Rather than follow through with real reforms, though, the generals have tried simply to put their limited moves in the best possible light. In May, just after Suu Kyi’s release, the regime signed a one-year deal with DCI Associates, a Washington lobbying and public-relations firm. Exile groups say DCI’s efforts landed Burma’s drug czar an invitation to high-level meetings with Bush administration officials in July. In Rangoon the regime has been doing some lobbying of its own. It has hosted a parade of U.N. dignitaries, downplaying human-rights abuses and pumping them with pleas for greater humanitarian aid even while continuing to crack down on critics for offenses as small as possessing exile publications.
That approach has worked, to a degree. The regime recently inked two trade pacts at the annual meeting between members of the Association of Southeast Asian Nations and economic giants Japan and China. And more and more foreign-aid groups say politics should be set aside in order to get help to long-suffering Burmese. “It is by no means certain that attempts to work with the government to avoid a health disaster will succeed,” Robert Templer of the International Crisis Group wrote recently. “[But] what is certain is that the country cannot stem the tide without immediate, substantial and sustained financial and technical support.”
The problem, say NLD activists, is that without continued international pressure, the group may end up as a relatively toothless social organization, allowing the government to relieve pressure at the grass-roots level without giving up any power at the top. Some Burma watchers fault Razali for his naivete in dealing with the traditionally intransigent generals. “Razali miscalculated,” says a Bangkok-based Burma watcher. “He believed the [regime’s] assurances. He took for granted that they mean what they say. The generals served him a trayful of platitudes, and he ate it up.”

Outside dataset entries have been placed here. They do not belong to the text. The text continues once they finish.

/-! ## §0 The abstract engine under an exponentially growing doubling defect -/

/-- **Orbit floor under an exponentially growing defect (abstract, PROVED).**  A profile `E` on `[1,∞)` with
the line `E(m) ≥ w − s(m−1)` (`w > 0`, `s ≥ 0`) and the law `E(m)² ≤ C·exp(A(m−1))·w·E(2m−1)` for `m > 1`
(`C ≥ 1`, `A ≥ 0`) has, for every `K > 1`, a stopping depth `J` with `2^J ≤ 4a + 2`, `a := (s/w)(K−1)`, and
`E(K) ≥ w·exp(−[(4a+2)·log(2C) + (A(K−1)/2)·J])`: along the halving orbit the defects are
`D_j = C·exp(A(K−1)/2^{j+1})`, and `Σ_{j<J} 2^j·log D_j = (2^J − 1)·log C + J·A(K−1)/2` — each LEVEL of the
orbit pays the same `A(K−1)/2`, so the price is `log K` levels times a term linear in `K`. -/
theorem orbit_floor_expDefect {E : ℝ → ℝ} {w s C A K : ℝ} (hw : 0 < w) (hs : 0 ≤ s) (hC : 1 ≤ C)
    (hlin : ∀ m : ℝ, 1 ≤ m → w - s * (m - 1) ≤ E m)
    (hlaw : ∀ m : ℝ, 1 < m → E m ^ 2 ≤ C * Real.exp (A * (m - 1)) * w * E (2 * m - 1)) (hK : 1 < K) :
    ∃ J : ℕ, (2 : ℝ) ^ J ≤ 4 * (s / w * (K - 1)) + 2 ∧
      w * Real.exp (-((4 * (s / w * (K - 1)) + 2) * Real.log (2 * C) + A * (K - 1) / 2 * J)) ≤ E K := by
  have hC0 : 0 < C := by linarith
  set D : ℕ → ℝ := fun j => C * Real.exp (A * (K - 1) / 2 ^ (j + 1)) with hD
  have hDpos : ∀ j, 0 < D j := fun j => mul_pos hC0 (Real.exp_pos _)
  have hD0 : ∀ j, 0 ≤ D j := fun j => (hDpos j).le
  have hAD : ∀ j : ℕ, E (1 + (K - 1) / 2 ^ (j + 1)) ^ 2 ≤ D j * w * E (1 + (K - 1) / 2 ^ j) := by
    intro j
    have h2j : (0 : ℝ) < 2 ^ (j + 1) := pow_pos two_pos _
    have hm : 1 < 1 + (K - 1) / 2 ^ (j + 1) := by
      have := div_pos (sub_pos.2 hK) h2j
      linarith
    have h := hlaw _ hm
    have e1 : 2 * (1 + (K - 1) / 2 ^ (j + 1)) - 1 = 1 + (K - 1) / 2 ^ j := by
      rw [pow_succ]; field_simp; ring
    have e2 : A * (1 + (K - 1) / 2 ^ (j + 1) - 1) = A * (K - 1) / 2 ^ (j + 1) := by ring
    rw [e1, e2] at h
    exact h
  obtain ⟨J, hJ, hfloor⟩ := stopped_orbit hw hs hK hD0 hlin hAD
  refine ⟨J, hJ, ?_⟩
  have hP : 0 < ∏ j ∈ range J, D j ^ 2 ^ j := prod_pos fun j _ => pow_pos (hDpos j) _
  have hlogD : ∀ j, Real.log (D j) = Real.log C + A * (K - 1) / 2 ^ (j + 1) := fun j => by
    show Real.log (C * Real.exp (A * (K - 1) / 2 ^ (j + 1))) = _
    rw [Real.log_mul hC0.ne' (Real.exp_pos _).ne', Real.log_exp]
  have hlogP : Real.log (∏ j ∈ range J, D j ^ 2 ^ j) =
      ∑ j ∈ range J, ((2 : ℝ) ^ j * Real.log C + A * (K - 1) / 2) := by
    rw [Real.log_prod (fun j _ => (pow_pos (hDpos j) _).ne')]
    refine sum_congr rfl fun j _ => ?_
    rw [Real.log_pow, hlogD, pow_succ]
    push_cast
    have h2j : (2 : ℝ) ^ j ≠ 0 := pow_ne_zero _ two_ne_zero
    field_simp
  have hsum : ∑ j ∈ range J, ((2 : ℝ) ^ j * Real.log C + A * (K - 1) / 2) =
      (2 ^ J - 1) * Real.log C + J * (A * (K - 1) / 2) := by
    rw [sum_add_distrib, ← sum_mul, geom_sum_eq (by norm_num : (2 : ℝ) ≠ 1), sum_const, card_range,
      nsmul_eq_mul]
    ring
  have hlogC : 0 ≤ Real.log C := Real.log_nonneg hC
  have hlogP_le : Real.log (∏ j ∈ range J, D j ^ 2 ^ j) ≤
      (4 * (s / w * (K - 1)) + 2) * Real.log C + A * (K - 1) / 2 * J := by
    rw [hlogP, hsum]
    have h1 : ((2 : ℝ) ^ J - 1) * Real.log C ≤ (4 * (s / w * (K - 1)) + 2) * Real.log C :=
      mul_le_mul_of_nonneg_right (by linarith) hlogC
    have h2 : (J : ℝ) * (A * (K - 1) / 2) = A * (K - 1) / 2 * J := by ring
    linarith
  have hEK : w * Real.exp (-((4 * (s / w * (K - 1)) + 2) * Real.log 2)) /
      (∏ j ∈ range J, D j ^ 2 ^ j) ≤ E K := by
    rw [div_le_iff₀ hP]; exact hfloor
  have esplit : Real.exp (-((4 * (s / w * (K - 1)) + 2) * Real.log (2 * C) + A * (K - 1) / 2 * J)) =
      Real.exp (-((4 * (s / w * (K - 1)) + 2) * Real.log 2)) *
        Real.exp (-((4 * (s / w * (K - 1)) + 2) * Real.log C + A * (K - 1) / 2 * J)) := by
    rw [← Real.exp_add, Real.log_mul two_ne_zero hC0.ne']
    congr 1
    ring
  calc w * Real.exp (-((4 * (s / w * (K - 1)) + 2) * Real.log (2 * C) + A * (K - 1) / 2 * J))
      = w * Real.exp (-((4 * (s / w * (K - 1)) + 2) * Real.log 2)) *
          Real.exp (-((4 * (s / w * (K - 1)) + 2) * Real.log C + A * (K - 1) / 2 * J)) := by
        rw [esplit, mul_assoc]
    _ ≤ w * Real.exp (-((4 * (s / w * (K - 1)) + 2) * Real.log 2)) *
          Real.exp (-Real.log (∏ j ∈ range J, D j ^ 2 ^ j)) := by
        apply mul_le_mul_of_nonneg_left _ (by positivity)
        rw [Real.exp_le_exp]
        linarith [hlogP_le]
    _ = w * Real.exp (-((4 * (s / w * (K - 1)) + 2) * Real.log 2)) / (∏ j ∈ range J, D j ^ 2 ^ j) := by
        rw [Real.exp_neg (Real.log _), Real.exp_log hP]
        simp only [div_eq_mul_inv]
    _ ≤ E K := hEK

The NLD is struggling to make the best of a bad situation. On a recent Tuesday at the party’s tiny headquarters in Rangoon, indigent mothers and infants gathered for the weekly health screening–and not least for the free lunch. Two women carefully set out Burmese-language HIV/AIDS pamphlets. A box of generic condoms remained discreetly closed, but easily available. The crowd is a welcome change from the situation of just a year ago, when the office operated with a skeleton staff in the absence of its leader. And Suu Kyi’s low-key barnstorming trips to Mandalay, Karen state and, most recently, northeastern Shan state–where rights groups have documented systematic rapes by the Army–have begun to re-energize activists outside the capital. But NLD brass are frustrated with how fragile even this limited freedom remains. A circumspect Suu Kyi refuses interviews when she passes through the headquarters. “If we make one mistake, this will be the finish,” explains U Lwin, the party’s 78-year-old spokesman. Even if they don’t, though, the regime still doesn’t seem ready for a new beginning.